Altas doses de corticosteroides podem causar elevação da pressão arterial e retenção hidrossalina, assim como aumento da excreção de potássio. Esses efeitos ocorrem com menos frequência com os derivados sintéticos, exceto quando usados em altas doses. Deve ser considerada uma dieta com restrição a sal e suplementação de potássio. Todos os corticosteroides aumentam a excreção de cálcio.

Enquanto em tratamento com corticosteroides, os pacientes não deverão ser vacinados contra a varíola. Outros procedimentos de imunização não deverão ser realizados em pacientes recebendo corticosteroides, principalmente em altas doses, devido ao provável risco de complicações neurológicas e falta de resposta por anticorpos. Quando o corticosteroide estiver sendo utilizado como terapia de reposição (por exemplo, Doença de Addison), os procedimentos de imunização poderão ser realizados normalmente. Pacientes em uso de doses imunossupressoras de corticosteroides deverão ser alertados a evitar exposição a pessoas portadoras de varicela ou sarampo e, se forem expostas, deverão procurar orientação médica, principalmente no caso de

crianças.

O tratamento com corticosteroides em tuberculose ativa deverá ser restrito aos casos de tuberculose fulminante ou disseminada, nos quais o corticosteroide é usado em associação com um esquema antituberculoso apropriado.
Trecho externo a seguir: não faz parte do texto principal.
import Summits.QuantumFields.BalabanUV.Beta.FP.TowerHLinkRows
import Summits.QuantumFields.BalabanUV.Beta.CompositeVertexKernelBounds

/-!
# `BalabanUV.Beta.FP.TowerLamStencilLocality` — road «FP», binder row D1, ROUTE T (β1): **THE ROAD's STOREY COEFFICIENT TABLES MAKE LOCAL Λ-STENCILS** — the letter
# `hLS : ∀ j, LocStencil (SLam N₁ (cf j) 𝒽) (Cs j) δ` of road `TorusLamJunctionShape.lamJunction_of_dper_eq` ((J-Λ) ⟸ one lattice identity) DISCHARGED for the road's data
# (`cf (n+1) := cfTop` — the transported straight-chart coefficients, an2 J-NOTE-1 (b); `cf k := δ` below the top, an2 W-3), ANY blocking letter `N₁`

WHY (`HOME/b2b-balaban-beta-d1-p3/g41/SPEC-52.md` §D.2).  `lamJunction_of_dper_eq` (g38, p469378 ✓) and the g37∕g38 H-side files read the wrapper's Λ terms
`SLam N₁ (cf j) 𝒽 ā.2 ā.1` (`𝒽 μ y := symHessFFAt (toSite (ctrOff 4 Lc)) Lc μ y`) through ONE displayed locality letter `hLS` (with `hCs`, `hδ`); lit
`InterLevelTransport.locStencil_SLam` makes `SLam N c Q` local as soon as `|c μ y κ′ u| ≤ C·e^{−δ|N•y − u|₁}` and `Q` is a vertex family AT BLOCKING `N` — but the wrapper's
`SLam` carries the literal's own letter `N` (`d1Tel_JcComp_ctr_namedC (hLc) (N) …`), not the brick blocking `Lc`.  THIS FILE: (§1) the VALUE of `SLam N c Q` does not depend
on `N` (lit `cwsum_apply`), so locality transfers between blocking letters; (§2) the δ-table is bounded by `1·e^{−δ|Lc•y − u|₁}` for EVERY `δ`; (§3) the top table `cfTop` decays
from `Lc•s` at half the rate of `KInv (Lc^{n+2})` (lit `abs_lamCoeffOf_le` at `decays_KInv`, F6a-bounds `abs_compLinKer_le` on an2 g60's FINITE window `compLinKer_eq_zero ∕
mem_winF_iff`, the window inequality `|Lc•s − Lc^{n+2}•w|₁ ≤ 4·Lc·wid`, `exp` bookkeeping and `Σ'_w e^{−(δ∕2)|Lc^{n+2}•w − u|₁} ≤ Zl 4 (δ∕2)` by injectivity); (§4) hence, with an2's
`vertexFamily_symHessFFAt` at blocking `Lc`, ONE rate `δ > 0` and constants `Cs j ≥ 0` with `LocStencil (SLam N₁ (cf j) 𝒽) (Cs j) δ` for EVERY level `j` and EVERY `N₁` — the
instantiation's `obtain ⟨δ, hδ, Cs, hCs, hLS⟩`.

WHAT ([folklore] decay bookkeeping BY NAME; no `def`, no `def … : Prop`, nothing cited, 0 sorry; the table binder `cfF` with its DEFINING EQUATION `hcfF` as in `TowerHLinkRows`):
§1 `SLam_eq_of_neZero`, `locStencil_SLam_of_neZero`; §2 `abs_cfDelta_le`; §3 `l1_smul_sub_smul_le_of_mem_winF`, **`exists_abs_cfTop_le`**; §4 **`exists_locStencil_SLam_cf`**.
WHAT THIS IS NOT: not `hΛN` (SPEC-52 §D.1), not (E4d)∕(E4e); no row of the END wrapper discharged; 0 estimates of Bałaban's (the decay constants are the tree's own, by name);
nothing of Bałaban's asserted, valued or discharged; 0∕4 row-D1 binders (hW, hR, D1Tel, D1Rep); ROOT M‴ p325680 ∕ P5c ∕ D6 untouched; NOT (C1), NOT (L2′), NOT (T-ID), NOT SDF,
NOT D1, NEVER «G-an2-4 closed», NOT BetaPertH, NOT continuum, NOT Clay.

HONEST DEPENDENCY (page 1, mandatory): continuum YM on T⁴ ⇐ BetaPertH ∧ nine spine estimates (0/9 proved); BetaPertH ⇐ (D1) ∧ (D4) ∧ CAP+tail;
G-an2-4 gates asym, D1 and NE2/3/4.  HONEST FRAMING (cell contract, verbatim): «discharging `BetaPertH` makes Bałaban's UV stability UNCONDITIONAL —
a real constructive-QFT result; it is NOT the continuum limit and NOT the Clay problem.»  ABSOLUTE RULE (cell charter, verbatim): «No internally-minted
statement may enter as a cited fact. Every hypothesis is either kernel-proved in this package or a verbatim quotation of a PUBLISHED theorem with page
reference. The manuscript(s) under audit are NOT citable for their own disputed steps — they are the thing under adjudication; programme-internal
(2001/route/tribunal) claims are never citable.»  Road «FP» OWNER, b2b-balaban-beta-d1-p3 gen 41, 2026-08-27.  No existing file touched.
-/

noncomputable section

open scoped BigOperators

namespace Summit.QuantumFields.BalabanUV.Beta.FP.TowerLamStencilLocality

open Finset
open Literature.MathematicalPhysics.QuantumFieldTheory
open Literature.MathematicalPhysics.QuantumFieldTheory.Balaban1983to89
open Literature.MathematicalPhysics.QuantumFieldTheory.Balaban1983to89.Beta
open B12Sec2to5 (l1 l1_nonneg)
open AffineAveraging (Site box toSite)
open AveragingHessianKernels (Bond ell)
open ExpKernelCalculus (MKer Decays BiLoc VertexFamily Zl Zl_nonneg l1_sub_triangle l1_sub_symm summable_exp_shift' tsum_exp_shift')
open OneStepResolventKernel (Fib KInv LocStencil decays_KInv biLoc_mono)
open InterLevelTransport (SLam cwsum_apply locStencil_SLam)
open BalabanStepJets (lamCoeffOf abs_lamCoeffOf_le locStencil_mono)
open Summit.QuantumFields.BalabanUV.Beta.AxialDressingRooted (one_le_of_neZero)
open Summit.QuantumFields.BalabanUV.Beta.CompositeOneShotJetData (Roots)
open Summit.QuantumFields.BalabanUV.Beta.SymAveragingHessianCounts (symLinKerAt symHessFFAt abs_symLinKerAt_le vertexFamily_symHessFFAt)
open Summit.QuantumFields.BalabanUV.Beta.CompositeVertexKernelRec (compLinKer compLinKer_eq_zero wid winF mem_winF_iff abs_compLinKer_le)
open Summit.QuantumFields.BalabanUV.Beta.CompositeVertexKernelLiftKernel (mem_piFinset_of_mem_winF)

variable {Lc : ℕ} [NeZero Lc] (R : Roots Lc) (n : ℕ)

/-! ## §1 The blocking letter of `SLam` is immaterial -/

section Blocking

omit [NeZero Lc] in
/-- [folklore] **the VALUE of `SLam N c Q` does not depend on `N`** (lit `cwsum_apply`: it is `−Σ_μ Σ'_y c μ y κ′ u·Q μ y x z a b`). -/
theorem SLam_eq_of_neZero (N₁ N₂ : ℕ) [NeZero N₁] [NeZero N₂] (c : Fin (3 + 1) → Site (3 + 1) → Fin (3 + 1) → Site (3 + 1) → ℝ)
    (Q : Fin (3 + 1) → Site (3 + 1) → MKer (3 + 1) (Fib 3)) : SLam N₁ c Q = SLam N₂ c Q := by
  funext κ' u x z a b
  simp only [SLam, cwsum_apply]

omit [NeZero Lc] in
/-- [folklore] hence locality transfers between blocking letters. -/
theorem locStencil_SLam_of_neZero (N₁ N₂ : ℕ) [NeZero N₁] [NeZero N₂] {c : Fin (3 + 1) → Site (3 + 1) → Fin (3 + 1) → Site (3 + 1) → ℝ}
    {Q : Fin (3 + 1) → Site (3 + 1) → MKer (3 + 1) (Fib 3)} {C δ : ℝ} (h : LocStencil (SLam N₂ c Q) C δ) : LocStencil (SLam N₁ c Q) C δ := by
  rw [SLam_eq_of_neZero N₁ N₂ c Q]
  exact h

end Blocking

/-! ## §2 The δ-table decays (trivially, at every rate) -/

section Delta

omit [NeZero Lc] in
/-- [folklore] `|[u = Lc•y ∧ κ′ = μ]| ≤ 1·e^{−δ|Lc•y − u|₁}` for every `δ` (the indicator is supported ON the centre). -/
theorem abs_cfDelta_le (δ : ℝ) (μ : Fin (3 + 1)) (y : Site (3 + 1)) (κ' : Fin (3 + 1)) (u : Site (3 + 1)) :
    |(if u = (Lc : ℤ) • y ∧ κ' = μ then (1 : ℝ) else 0)| ≤ 1 * Real.exp (-δ * l1 ((Lc : ℤ) • y - u)) := by
  split_ifs with h
  · rw [h.1, sub_self, show l1 (0 : Site (3 + 1)) = 0 by simp [l1], mul_zero, Real.exp_zero, mul_one, abs_one]
  · rw [abs_zero, one_mul]; exact (Real.exp_pos _).le

end Delta

/-! ## §3 The top table decays from the slot's root at half the resolvent's rate -/

section Top

omit [NeZero Lc] in
/-- [folklore] **the window inequality**: if the level-one slot `s` lies in the depth-`(n+1)` window of the top slot `w` (an2 g60 `winF`), then
`|Lc•s − Lc^{n+2}•w|₁ ≤ 4·Lc·wid Lc (n+1)`. -/
theorem l1_smul_sub_smul_le_of_mem_winF {s w : Site (3 + 1)} (h : s ∈ winF (Lc ^ (n + 1)) (wid Lc (n + 1)) w) :
    l1 ((Lc : ℤ) • s - ((Lc ^ (n + 1 + 1) : ℕ) : ℤ) • w) ≤ ((3 : ℝ) + 1) * (Lc : ℝ) * (wid Lc (n + 1) : ℝ) := by
  rw [mem_winF_iff] at h
  unfold l1
  have hterm : ∀ i : Fin (3 + 1), |((((Lc : ℤ) • s - ((Lc ^ (n + 1 + 1) : ℕ) : ℤ) • w) i : ℤ) : ℝ)| ≤ (Lc : ℝ) * (wid Lc (n + 1) : ℝ) := by
    intro i
    obtain ⟨h1, h2⟩ := h i
    have e : (((Lc : ℤ) • s - ((Lc ^ (n + 1 + 1) : ℕ) : ℤ) • w) i : ℤ) = (Lc : ℤ) * (s i - ((Lc ^ (n + 1) : ℕ) : ℤ) * w i) := by
      simp only [Pi.sub_apply, Pi.smul_apply, smul_eq_mul, Nat.cast_pow]; ring
    rw [e]; push_cast
    rw [abs_mul, abs_of_nonneg (Nat.cast_nonneg Lc)]
    refine mul_le_mul_of_nonneg_left ?_ (Nat.cast_nonneg Lc)
    have h1' : ((((Lc ^ (n + 1) : ℕ) : ℤ) * w i : ℤ) : ℝ) ≤ ((s i : ℤ) : ℝ) := by exact_mod_cast h1
    have h2' : ((s i : ℤ) : ℝ) ≤ ((((Lc ^ (n + 1) : ℕ) : ℤ) * w i : ℤ) : ℝ) + (wid Lc (n + 1) : ℝ) := by exact_mod_cast h2
    rw [abs_le]; push_cast at h1' h2' ⊢; constructor <;> linarith
  calc ∑ i : Fin (3 + 1), |((((Lc : ℤ) • s - ((Lc ^ (n + 1 + 1) : ℕ) : ℤ) • w) i : ℤ) : ℝ)|
      ≤ ∑ _i : Fin (3 + 1), (Lc : ℝ) * (wid Lc (n + 1) : ℝ) := Finset.sum_le_sum fun i _ => hterm i
    _ = ((3 : ℝ) + 1) * (Lc : ℝ) * (wid Lc (n + 1) : ℝ) := by simp [Finset.sum_const, Finset.card_univ, Fintype.card_fin]; ring
open Literature.MathematicalPhysics.QuantumFieldTheory.Balaban1983to89
open Literature.MathematicalPhysics.QuantumFieldTheory.Balaban1983to89.B6RandomWalk (HasMajorant hasMajorant_mono Triangle254 Ineq261)
open Literature.MathematicalPhysics.QuantumFieldTheory.Balaban1983to89.B6RandomWalkHom (HasMajorantHom)
open Literature.MathematicalPhysics.QuantumFieldTheory.Balaban1983to89.B6RandomWalkSection (secExt secRes secConj secConj_def
  secRes_comp_secExt)
open Literature.MathematicalPhysics.QuantumFieldTheory.Balaban1983to89.B9Thm34Ext (toB6)
open Literature.MathematicalPhysics.QuantumFieldTheory.Balaban1983to89.B9Ineq347 (ScaleTransfer)
open Literature.MathematicalPhysics.QuantumFieldTheory.Balaban1983to89.B9Eq39Adjoint (covD covDstar prodCfg plaqU)
open Literature.MathematicalPhysics.QuantumFieldTheory.Balaban1983to89.B9Eq369Small (Through)
open Literature.MathematicalPhysics.QuantumFieldTheory.Balaban1983to89.B9Eq372Locality (stBonds)
open Literature.MathematicalPhysics.QuantumFieldTheory.Balaban1983to89.B9Eq352DivForm (tauF tauB)
open Literature.MathematicalPhysics.QuantumFieldTheory.Balaban1983to89.B9Eq352DivFormLetters (conj)
open Literature.MathematicalPhysics.QuantumFieldTheory.Balaban1983to89.B9Eq352GradLetters (diffLetter)
open Literature.MathematicalPhysics.QuantumFieldTheory.Balaban1983to89.B9Eq371GradLetters (bT bU)
open Literature.MathematicalPhysics.QuantumFieldTheory.Balaban1983to89.B9Eq372RemLetters (lapDDLetter)
open Literature.MathematicalPhysics.QuantumFieldTheory.Balaban1983to89.B9Eq382V3Letters (dPrimeLetter)
open Literature.MathematicalPhysics.QuantumFieldTheory.Balaban1983to89.B9Eq376POneLetters (conjHom gradLin divLin)
open Literature.MathematicalPhysics.QuantumFieldTheory.Balaban1983to89.B9Eq386Neumann (pTwo deltaA)
open Literature.MathematicalPhysics.QuantumFieldTheory.Balaban1983to89.B9Eq360Vprime (gPrimeExtEnd pPrime pOp)
open Literature.MathematicalPhysics.QuantumFieldTheory.Balaban1983to89.B9Eq360VprimeLetters (vPrimeConc)
open Literature.MathematicalPhysics.QuantumFieldTheory.Balaban1983to89.B9Thm34SectBUniformR1 (thm34_Gp_uniform)
open Literature.MathematicalPhysics.QuantumFieldTheory.Balaban1983to89.B6RandomWalkKernel (HasKernelBound hasKernelBound_mono)
open Literature.MathematicalPhysics.QuantumFieldTheory.Balaban1983to89.B9FromB6 (EBlock)
open Literature.MathematicalPhysics.QuantumFieldTheory.Balaban1983to89.B9SectBStepWhole (StepPos)
open Literature.MathematicalPhysics.QuantumFieldTheory.Balaban1983to89.B9SectBGpStepAtLettersV2 (GpFrame₂)
open Literature.MathematicalPhysics.QuantumFieldTheory.Balaban1983to89.B9SectBGStepAtLetters (rZero_add_pPrime_sections)
open Literature.MathematicalPhysics.QuantumFieldTheory.Balaban1983to89.B6RandomWalk (BlockSupp)
open Literature.MathematicalPhysics.QuantumFieldTheory.Balaban1983to89.B9Eq352DivFormLetters (coordEquiv)
open Literature.MathematicalPhysics.QuantumFieldTheory.Balaban1983to89.B9FromB6 (E4Block H2Block)
open Literature.MathematicalPhysics.QuantumFieldTheory.Balaban1983to89.B9SectBStepWhole (StepE4Pos StepH2Pos StepPos.mono)
open Literature.MathematicalPhysics.QuantumFieldTheory.Balaban1983to89.B9SectBGFrameV5 (GFrame₅)
open Literature.MathematicalPhysics.QuantumFieldTheory.Balaban1983to89.B9Thm34HolderInputGClauseUniformBlk (thm34_G_holderInput_clause_uniform_blk)

universe u

variable {I : Type} (c35 : ℝ) (geo : I → B9.Geometry) (bg : I → B9.Backgrounds)
  (Gp : ∀ i, B9.KernelFamily (geo i) (bg i))
  {𝔸 : Type u} [NormedRing 𝔸] [NormedAlgebra ℂ 𝔸] [CompleteSpace 𝔸] {ι : Type} [Fintype ι] [DecidableEq ι]
  (b : Module.Basis ι ℝ 𝔸) (κ : Type) [Fintype κ] [LinearOrder κ]
  (S : I → Type) [∀ i, Fintype (S i)] [∀ i, DecidableEq (S i)]
  [∀ i, Fintype (geo i).Site] [∀ i, DecidableEq (geo i).Site] [∀ i, Nonempty (geo i).Site]
  (P : I → Type) [∀ i, Fintype (P i)] [∀ i, DecidableEq (P i)]

/-- Rate bookkeeping for block majorants: a majorant `c·P(a)·e^{−δd}` with `c·P ≧ 0` stays one at any smaller rate `δ′ ≦ δ`
(d ≧ 0). [folklore] [cite: Balaban1984PropagatorsII, (2.51) p.232] -/
private theorem hasMajorant_rate_le {g : B6.Geometry} {X : Type} (blk : X → g.Site) {T : Module.End ℝ (X → ℝ)}
    {c δ δ' : ℝ} (P : g.Site → ℝ) (hc : ∀ a, 0 ≤ c * P a) (hδ : δ' ≤ δ) (hd : ∀ a a' : g.Site, 0 ≤ g.dist a a')
    (h : HasMajorant blk T (fun a a' => c * P a * Real.exp (-(δ * g.dist a a')))) :
    HasMajorant blk T (fun a a' => c * P a * Real.exp (-(δ' * g.dist a a'))) :=
  hasMajorant_mono blk h fun a a' =>
    mul_le_mul_of_nonneg_left (Real.exp_le_exp.2 (by nlinarith [hd a a', hδ])) (hc a)

/-- **THE LETTERS DICTIONARY FOR THE INPUT-HÖLDER BLOCKS (3.44) ∕ (3.45) OF THE BOND-SECTOR FAMILY G, V6** — `GFrame₅` plus ONE transfer field:
given the (3.42) and (3.43)–(3.45) blocks of `GA` at U and the per-input ∕ per-probe members (v′) (sup output) and (vi′) (Hölder output) for the
family's own `G(U′U)` at the call rate `δc` (outputs at δc∕7), the (3.44) and (3.45) blocks of `GA` hold at U′U with (`wE4G B δc B′₀(·)`,
`wHGδ' δc`) and (`wH2G B δc B₀(·) B′₀(·) B′₀(·,·)`, `wHGδ' δc`) (V6: the (3.44) input constant displayed in the (3.45) writing function).  Field shapes = the conclusions (v), (vi) of
`B9Thm34HolderInputGClauseUniformR1.thm34_G_holderInput_clause_uniform` read for the letter `Gb`.  A hypothesis structure; nothing asserted.
[cite: Balaban1985BackgroundPropagators, Thm 3.3 p.399 + (3.44)–(3.45) p.398 + (3.40) p.397 + Thm 3.4 p.400 + p.403 l.2–5 + (3.86) p.407; Balaban1984PropagatorsII, (2.51)–(2.52) p.232 + Lemma 2.1 p.234] -/
structure E4H2GFrame₆ (GA : ∀ i, B9.KernelFamily (geo i) (bg i)) (Cinv : ∀ i, B9.SiteKernel (geo i) (bg i))
    extends GFrame₅ c35 geo bg Gp b κ S P GA Cinv where
  wE4G : ℝ → ℝ → (ℝ → ℝ) → (ℝ → ℝ)
  wH2G : ℝ → ℝ → (ℝ → ℝ) → (ℝ → ℝ) → (ℝ → ℝ → ℝ) → (ℝ → ℝ → ℝ)
  wHGδ' : ℝ → ℝ
  wHGδ'_pos : ∀ δ : ℝ, 0 < δ → 0 < wHGδ' δ
  /-- THE TRANSFER (at a call rate `δc ≦ δ`): the per-input (v′) and per-probe (vi′) input-Hölder members (inputs at rate δc, outputs at δc∕7)
  for the family's `G(U′U)` ⇒ the (3.44), (3.45) blocks of `GA` at U′U, given the (3.42) ∕ (3.43)–(3.45) blocks of `GA` at U at rate δ. -/
  e4h2G_transfer : ∀ i (α₀ : ℝ) (U U' : (bg i).Cfg) (α₁ B₀ B δ δc : ℝ) (Bβ Bε : ℝ → ℝ) (Bεβ : ℝ → ℝ → ℝ),
    MInv ≤ (geo i).M → 0 < α₀ → (geo i).M * α₀ ≤ aInv → (bg i).Reg335 c35 α₀ U →
    0 < α₁ → α₁ ≤ aW → (bg i).Cplx337 α₁ U U' → 0 < B₀ → 0 ≤ B → 0 < δ → 0 < δc → δc ≤ δ →
    EBlock (GA i) B₀ δ U → B9.Ineq343_345 (GA i) Bβ Bε Bεβ δ U →
    -- (v′) the (3.44)-type member AT THE CALL RATE δc ≦ δ (output δc∕7), per pair of letters and per input
      (∀ (Dl Ds : Module.End ℝ ((κ × S i) × ι → ℝ)),
        HasMajorant (g := toB6 (geo i) (Rr i) (Hp i)) (fun q : (κ × S i) × ι => blk i q.1.2) (Dl * Gb i U) (fun a a' => cRG δ * B₀ * (geo i).len a * Real.exp (-(δc * (geo i).dist a a'))) →
        HasMajorant (g := toB6 (geo i) (Rr i) (Hp i)) (fun q : (κ × S i) × ι => blk i q.1.2) (Gb i U * Ds) (fun a a' => cRG δ * B₀ * (geo i).len a * Real.exp (-(δc * (geo i).dist a a'))) →
      ∀ (y' : (geo i).Site) (μ : (κ × S i) × ι → ℝ) (M : ℝ), BlockSupp (g := toB6 (geo i) (Rr i) (Hp i)) (fun q : (κ × S i) × ι => blk i q.1.2) μ y' M →
      ∀ (N : ℝ), 0 ≤ N →
        (∀ (k : κ ⊕ κ) (z : (κ × S i) × ι), |(((conj b (diffLetter (bT (T i)) (bU (coord i U)) ((((geo i).eta : ℂ))⁻¹) k)) * Gb i U * Ds) μ) z| ≤ N * Real.exp (-(δc * (geo i).dist (blk i z.1.2) y'))) →
        (∀ z : (κ × S i) × ι, |((Dl * Gb i U * Ds) μ) z| ≤ N * Real.exp (-(δc * (geo i).dist (blk i z.1.2) y'))) →
        ∀ x : (κ × S i) × ι, |((Dl * Gb i ((bg i).mul U' U) * Ds) μ) x| ≤ B * (N + M) * Real.exp (-(δc / 7 * (geo i).dist (blk i x.1.2) y'))) →
    -- (vi′) the (3.45)-type member AT THE CALL RATE δc, per pair of letters, per probe and per input
      (∀ (Dl Ds : Module.End ℝ ((κ × S i) × ι → ℝ)),
        HasMajorant (g := toB6 (geo i) (Rr i) (Hp i)) (fun q : (κ × S i) × ι => blk i q.1.2) (Dl * Gb i U) (fun a a' => cRG δ * B₀ * (geo i).len a * Real.exp (-(δc * (geo i).dist a a'))) →
        HasMajorant (g := toB6 (geo i) (Rr i) (Hp i)) (fun q : (κ × S i) × ι => blk i q.1.2) (Gb i U * Ds) (fun a a' => cRG δ * B₀ * (geo i).len a * Real.exp (-(δc * (geo i).dist a a'))) →
      ∀ (Φ : (κ × S i → 𝔸) →ₗ[ℝ] 𝔸) (y : (geo i).Site) (p₀ : (κ × S i) × ι), blk i p₀.1.2 = y →
      ∀ (γ Bh cζ : ℝ), 0 ≤ Bh → 0 ≤ cζ →
        (∀ (y'' : (geo i).Site) (ν : (κ × S i) × ι → ℝ) (C : ℝ), BlockSupp (g := toB6 (geo i) (Rr i) (Hp i)) (fun q : (κ × S i) × ι => blk i q.1.2) ν y'' C →
          ‖Φ ((coordEquiv b).symm (Dl (Gb i U ν)))‖ ≤ Bh * (geo i).len y ^ (1 - γ) * cζ * Real.exp (-(δc * (geo i).dist y y'')) * C) →
      ∀ (y' : (geo i).Site) (μ : (κ × S i) × ι → ℝ) (M : ℝ), BlockSupp (g := toB6 (geo i) (Rr i) (Hp i)) (fun q : (κ × S i) × ι => blk i q.1.2) μ y' M →
      ∀ (N : ℝ), 0 ≤ N →
        (∀ (k : κ ⊕ κ) (z : (κ × S i) × ι), |(((conj b (diffLetter (bT (T i)) (bU (coord i U)) ((((geo i).eta : ℂ))⁻¹) k)) * Gb i U * Ds) μ) z| ≤ N * Real.exp (-(δc * (geo i).dist (blk i z.1.2) y'))) →
      ∀ (N₂ : ℝ), 0 ≤ N₂ → ‖Φ ((coordEquiv b).symm ((Dl * Gb i U * Ds) μ))‖ ≤ N₂ * Real.exp (-(δc * (geo i).dist y y')) →
        ‖Φ ((coordEquiv b).symm ((Dl * Gb i ((bg i).mul U' U) * Ds) μ))‖ ≤
          B * (N₂ + Bh * (geo i).len y ^ (1 - γ) * cζ * ((geo i).len y)⁻¹ * (N + M)) * Real.exp (-(δc / 7 * (geo i).dist y y'))) →
    E4Block (GA i) (wE4G B δc Bε) (wHGδ' δc) ((bg i).mul U' U) ∧
      H2Block (GA i) (wH2G B δc Bβ Bε Bεβ) (wHGδ' δc) ((bg i).mul U' U)

variable {c35 geo bg Gp b κ S P}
Se os corticoides forem indicados em pacientes com tuberculose latente ou com reatividade a tuberculina, será necessária um observação cuidadosa, uma vez que poderá ocorrer reativação da doença. Durante tratamento prolongado, estes pacientes deverão receber quimioprofilaxia. O uso de rifampicina no programa de quimiprofilaxia, devido ao seu efeito de estimulação da depuração dos glicocorticoides, poderá impor um reajuste na dose empregada.

A menor dose possível de corticoide deverá ser usada para controlar a condição sob tratamento. Quando a redução da dose for possível, deverá ser gradual.

Insuficiência adrenocortical secundária, induzida pelo medicamento, poderá resultar da retirada muito rápida do corticoide, podendo ser minimizada pela redução gradual da dose. Essa insuficiência poderá persistir por meses após a descontinuação do tratamento; portanto, se ocorrer estresse durante este período, a corticoterapia deverá ser reinstituída. Se o paciente já estiver recebendo corticosteroides, a dose deverá ser aumentada. Uma vez que a secreção mineralocorticoide pode estar prejudicada, devem ser administrados sal e/ou mineralocorticosteroides concomitantemente.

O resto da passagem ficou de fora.